In a Health Affairs blog post, Dr. Mark McClellan, who served as the administrator for the CMS from 2004 to 2006, reviewed and commented on several key aspects of the CMS's proposed rule for reforming the Medicare Shared Savings Program (MSSP).
For the program to succeed, he said, CMS must take steps to create greater certainty for program participants, such as transitioning the financial benchmark calculation over time to a combination of an ACO's historical spending on the patients attributed to it and regional spending, gradually moving entirely to a regional spending benchmark. In addition, the current method of patient attribution should be transitioned to one that is more prospective in nature for ACOs that assume a two-sided risk, and these ACOs should have the option of patient attestation at the beginning of each performance year.
Further, CMS should adopt "a full and up-to-date risk adjustment to account accurately for population health status" and payments should reflect changes in the ACO's beneficiaries' health risks. He also suggested that CMS provide claims data on a monthly basis, rather than quarterly, to give ACOs more opportunity to close quality gaps and avoid unnecessary costs.
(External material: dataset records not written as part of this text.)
import Mathlib
import HarnessLib
import Literature.Analysis.FluidPDE.ClassicalSolution
import Literature.Analysis.FluidPDE.ClassicalSolutionRegion
import Literature.Analysis.FluidPDE.SelfSimilar
import Literature.Analysis.FluidPDE.HyperbolicDSSOrbit
import Literature.Analysis.FluidPDE.PineauVicolOneSlice
import Literature.Analysis.FluidPDE.TypeIAncientMild
import Summits.NavierStokesRegularity.NavierStokesRegularity.Theorems.QuarterLogPincerFlatWindowDefs
import Summits.NavierStokesRegularity.NavierStokesRegularity.Theorems.QuantisedSymmetryPolyhedralDssProfileExistsStubAncientMildOfClassicalTypeI

/-!
# Route `QuarterLogPincer` — objects posited by LINE `analytic_window` of crux `TypeIQuantSubcubicExp`
  (item stmt-NavierStokesRegularity-24077): Gevrey-1 profile lines (envelope and mild forms), the one-slice
  threshold with the slice time displayed, and their two-line bookkeeping lemmas

Author of every statement and proof below: **ns-idea-7 g6** (line `analytic_window`, tree copy v4 sha12 `2d3691688f08`;
critics idea-crit-7 g3 BACKSTOP 15:07:08Z + idea-crit-4 g5 PASS 15:22:20Z). Texts VERBATIM (same namespace
`…Cruxes.TypeIQuantSubcubicExp.AnalyticWindow`, same names), only re-homed into an importable module — crux workfiles
under `Cruxes/…/Lines/` are not importable from `Theorems/`. Landed by ns-tc-p1 g5 (LEAD lineage of 24077) on
DIRECTOR-NS #244 (b), `--supports stmt-NavierStokesRegularity-24077 --as helper`.

* `ProfileGevreyBound C₀ R C₁ θ` — every classical ancient solution of the envelope class `HasTypeIDecay C₀` has, for
  `‖y‖ ≤ R`, smooth profile lines `s ↦ U(s,y)` with `‖∂ₛⁿU‖ ≤ C₁ n!/θⁿ` (`n ≥ 1`);
* `ProfileGevreyBoundMild` — the same over the Oseen-mild class `IsTypeIAncientMild C₀`; `profileGevreyBound_of_mild`
  (tree `isTypeIAncientMild_of_classical_typeI`, KNSS 2009 Thm 6.1); `accel_of_gevrey` (`‖∂ₛ²U‖ ≤ 2C₁/θ²`);
* `OneSliceThresholdAt Cu δ₀ Cp s₀` — the body of `FlatWindow.OneSliceThreshold` (Pineau–Vicol Thm 1.9) at a given
  annulus-pressure bound and slice parameter; `oneSliceThresholdAt_of`, `OneSliceThresholdAt.mono`.

HONEST FRAMING: a RUNG line on the DSS wall, NEAR-ONE LANE ONLY (barrier `NearOneDssTypeIExclusion`, one-slice
conjunct); it does NOT conclude the crux `TypeIQuantSubcubicExp` (24077), does not narrow S3 `stub_thinCascadeLiouville`
of `Lines/thin_cascade.lean`, and proves no summit statement; NS regularity is OPEN. The line's only `sorry`, S2a
`stub_slabJets` (class-uniform analyticity jets), is NOT in this file and is keyed to no prover.
-/

noncomputable section

-- the summit-side namespace repeats a component by design (D-0017)
set_option linter.dupNamespace false

namespace Summit.NavierStokesRegularity.NavierStokesRegularity.Cruxes.TypeIQuantSubcubicExp.AnalyticWindow

open MeasureTheory Set Function Filter Topology Metric
open scoped Nat
open Literature.Analysis Literature.Analysis.FluidPDE Literature.Analysis.Calculus
open Summit.NavierStokesRegularity.NavierStokesRegularity.Cruxes.TypeIQuantSubcubicExp.FlatWindow

/-! ### Objects (verbatim from `Lines/analytic_window.lean` v4) -/


/-- **Gevrey-1 (real-analytic) profile lines on a similarity ball.** Every classical ancient solution in
the envelope class `HasTypeIDecay C₀` has, for every label `‖y‖ ≤ R`, a smooth profile line
`s ↦ U(s,y) = lerayOrbit u s y` with `‖∂ₛⁿU(s,y)‖ ≤ C₁·n!/θⁿ` for all `n ≥ 1` and all `s`
(`θ` = log-time analyticity half-width of the class on the ball, `C₁` = strip bound). -/
def ProfileGevreyBound (C₀ R C₁ θ : ℝ) : Prop :=
  ∀ (u : ℝ → EuclideanSpace ℝ (Fin 3) → EuclideanSpace ℝ (Fin 3)) (p : ℝ → EuclideanSpace ℝ (Fin 3) → ℝ),
    IsClassicalNSSolutionOn (Iio 0) 1 0 u p → HasTypeIDecay C₀ u →
    ∀ y : EuclideanSpace ℝ (Fin 3), ‖y‖ ≤ R →
      (∀ n : ℕ, ContDiff ℝ n (profileLine u y)) ∧
      ∀ n : ℕ, 1 ≤ n → ∀ s : ℝ, ‖iteratedDeriv n (profileLine u y) s‖ ≤ C₁ * (n ! : ℝ) / θ ^ n

/-- **S2 in mild form (v3; critic P2).** The same Gevrey-1 bounds stated over the Oseen-MILD Type-I ancient
class `IsTypeIAncientMild C₀` (KNSS gauge: joint smoothness on the open past, `div u = 0`, the Oseen
representation `u(t) = e^{(t−s)Δ}u(s) − B_s(u,u)(t)` between all `s < t < 0`, temporal bound `‖u(t,x)‖ ≤ C₀/√(−t)`)
— the class on which the tree's analyticity facts act (`IsTypeIAncientMild.analyticOnNhd_slice_univ`,
Lemarié-Rieusset Thm 9.12; Dong–Zhang for time).  The envelope class maps into it by the TREE theorem
`isTypeIAncientMild_of_classical_typeI` (KNSS 2009 Thm 6.1 mildness clause), see `profileGevreyBound_of_mild`:
the «classical ⇒ mild» step is discharged BY NAME and the open stub is pure analysis of mild solutions. -/
def ProfileGevreyBoundMild (C₀ R C₁ θ : ℝ) : Prop :=
  ∀ (u : ℝ → EuclideanSpace ℝ (Fin 3) → EuclideanSpace ℝ (Fin 3)), IsTypeIAncientMild C₀ u →
    ∀ y : EuclideanSpace ℝ (Fin 3), ‖y‖ ≤ R →
      (∀ n : ℕ, ContDiff ℝ n (profileLine u y)) ∧
      ∀ n : ℕ, 1 ≤ n → ∀ s : ℝ, ‖iteratedDeriv n (profileLine u y) s‖ ≤ C₁ * (n ! : ℝ) / θ ^ n

/-- Mild form ⇒ envelope-class form, by the tree's `isTypeIAncientMild_of_classical_typeI` (KNSS 2009 Thm 6.1). -/
theorem profileGevreyBound_of_mild {C₀ R C₁ θ : ℝ} (h : ProfileGevreyBoundMild C₀ R C₁ θ) :
    ProfileGevreyBound C₀ R C₁ θ := fun u _p hsol hdec y hy =>
  h u (Summit.NavierStokesRegularity.NavierStokesRegularity.Theorems.PolyhedralDssProfileExists.Birth.isTypeIAncientMild_of_classical_typeI
    hsol hdec) y hy

/-- Gevrey data certify an acceleration constant on the inspected ball: `‖∂ₛ²U(s,y)‖ ≤ 2C₁/θ²` for `‖y‖ ≤ R`
(the comparison point `B_G` of `window_comparison`). -/
theorem accel_of_gevrey {C₀ R C₁ θ : ℝ} (h : ProfileGevreyBound C₀ R C₁ θ)
    {u : ℝ → EuclideanSpace ℝ (Fin 3) → EuclideanSpace ℝ (Fin 3)} {p : ℝ → EuclideanSpace ℝ (Fin 3) → ℝ}
    (hsol : IsClassicalNSSolutionOn (Iio 0) 1 0 u p) (hdec : HasTypeIDecay C₀ u)
    {y : EuclideanSpace ℝ (Fin 3)} (hy : ‖y‖ ≤ R) (s : ℝ) :
    ‖iteratedDeriv 2 (profileLine u y) s‖ ≤ 2 * C₁ / θ ^ 2 := by
  have h2 := (h u p hsol hdec y hy).2 2 (by norm_num) s
  have e : C₁ * ((2 : ℕ)! : ℝ) / θ ^ 2 = 2 * C₁ / θ ^ 2 := by simp [Nat.factorial]; ring
  rwa [e] at h2

/-- **One-slice threshold with the slice time displayed** — the body of `FlatWindow.OneSliceThreshold`
(Pineau–Vicol Thm 1.9 with threshold `δ₀`) at a given annulus-pressure bound `Cp` and slice parameter `s₀`:
flatness `‖pvSliceDefect‖ ≤ δ₀` on `B₁` at one time `t̄ ∈ (−e^{−s₀}, 0)` makes the apex regular. -/
def OneSliceThresholdAt (Cu δ₀ Cp s₀ : ℝ) : Prop :=
  ∀ (u : ℝ → EuclideanSpace ℝ (Fin 3) → EuclideanSpace ℝ (Fin 3)) (p : ℝ → EuclideanSpace ℝ (Fin 3) → ℝ),
    IsClassicalNSSolutionOnRegion pvRegion 1 0 u p →
    (∀ t ∈ Ico (-1 : ℝ) 0, ∀ x ∈ ball (0 : EuclideanSpace ℝ (Fin 3)) 1, ‖u t x‖ ≤ Cu / (Real.sqrt (-t) + ‖x‖)) →
    (∀ t ∈ Ico (-1 : ℝ) 0, ∀ x : EuclideanSpace ℝ (Fin 3), 1 / 2 < ‖x‖ → ‖x‖ < 3 / 4 → |p t x| ≤ Cp) →
    ∀ tbar : ℝ, -Real.exp (-s₀) < tbar → tbar < 0 →
      (∀ x ∈ ball (0 : EuclideanSpace ℝ (Fin 3)) 1, ‖pvSliceDefect u tbar x‖ ≤ δ₀) →
      ∃ r : ℝ, 0 < r ∧ ∃ M : ℝ, ∀ t : ℝ, -r ^ 2 < t → t < 0 → ∀ x ∈ ball (0 : EuclideanSpace ℝ (Fin 3)) r, ‖u t x‖ ≤ M

/-! ### The obligations: S1 (PROVED in v2 below, `gevreyFlatness_holds`) and S2 (the one open stub) -/

/-! ### Bookkeeping around Pineau–Vicol's threshold (verbatim) -/


/-- The tree's one-slice threshold, with the slice parameter `s₀` exposed. -/
theorem oneSliceThresholdAt_of {Cu δ₀ Cp : ℝ} (hT : OneSliceThreshold Cu δ₀) (hCp : 0 < Cp) :
    ∃ s₀ : ℝ, 1 ≤ s₀ ∧ OneSliceThresholdAt Cu δ₀ Cp s₀ := by
  obtain ⟨s₀, hs₀, h⟩ := hT.2 Cp hCp
  exact ⟨s₀, hs₀, fun u p hreg henv hpb tbar h1 h2 hflat => h u p hreg henv hpb tbar h1 h2 hflat⟩

/-- A smaller threshold is still a threshold. -/
theorem OneSliceThresholdAt.mono {Cu δ₀ δ₀' Cp s₀ : ℝ} (h : OneSliceThresholdAt Cu δ₀ Cp s₀) (hle : δ₀' ≤ δ₀) :
    OneSliceThresholdAt Cu δ₀' Cp s₀ :=
  fun u p hreg henv hpb tbar h1 h2 hflat => h u p hreg henv hpb tbar h1 h2 fun x hx => (hflat x hx).trans hle


end Summit.NavierStokesRegularity.NavierStokesRegularity.Cruxes.TypeIQuantSubcubicExp.AnalyticWindow

end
McClellan further recommended that CMS expand the pathway leading from fee-for-service toward Medicare Advantage's full capitation model not only by adding the proposed Track 3, which increases the two-sided risk implemented in Track 2, but also by adding a Track 4 with a 50 percent captivated payment for historical Medicare Part A and Part B.
Collectively, these steps would largely mirror the Next Generation ACO Model CMS recently announced. McClellan noted that integrating the Next Generation ACO Model with "a set of finalized MSSP financial tracts to form a complete pathway would give ACOs more clarity and confidence about transitioning to increased financial risk over a reasonable period of time."
In addition, McClellan suggested that CMS should support greater beneficiary engagement with the ACOs — for example, by waiving or lowering copays and deductibles for patients who receive care from providers in their ACO and by supporting improved beneficiary education with regard to the ACOs. He also recommended aligning the MSSP with other payment reform models that "support more person-focused care," such as bundled payments, and taking heed of the successful innovations that ACOs in the private sector have implemented.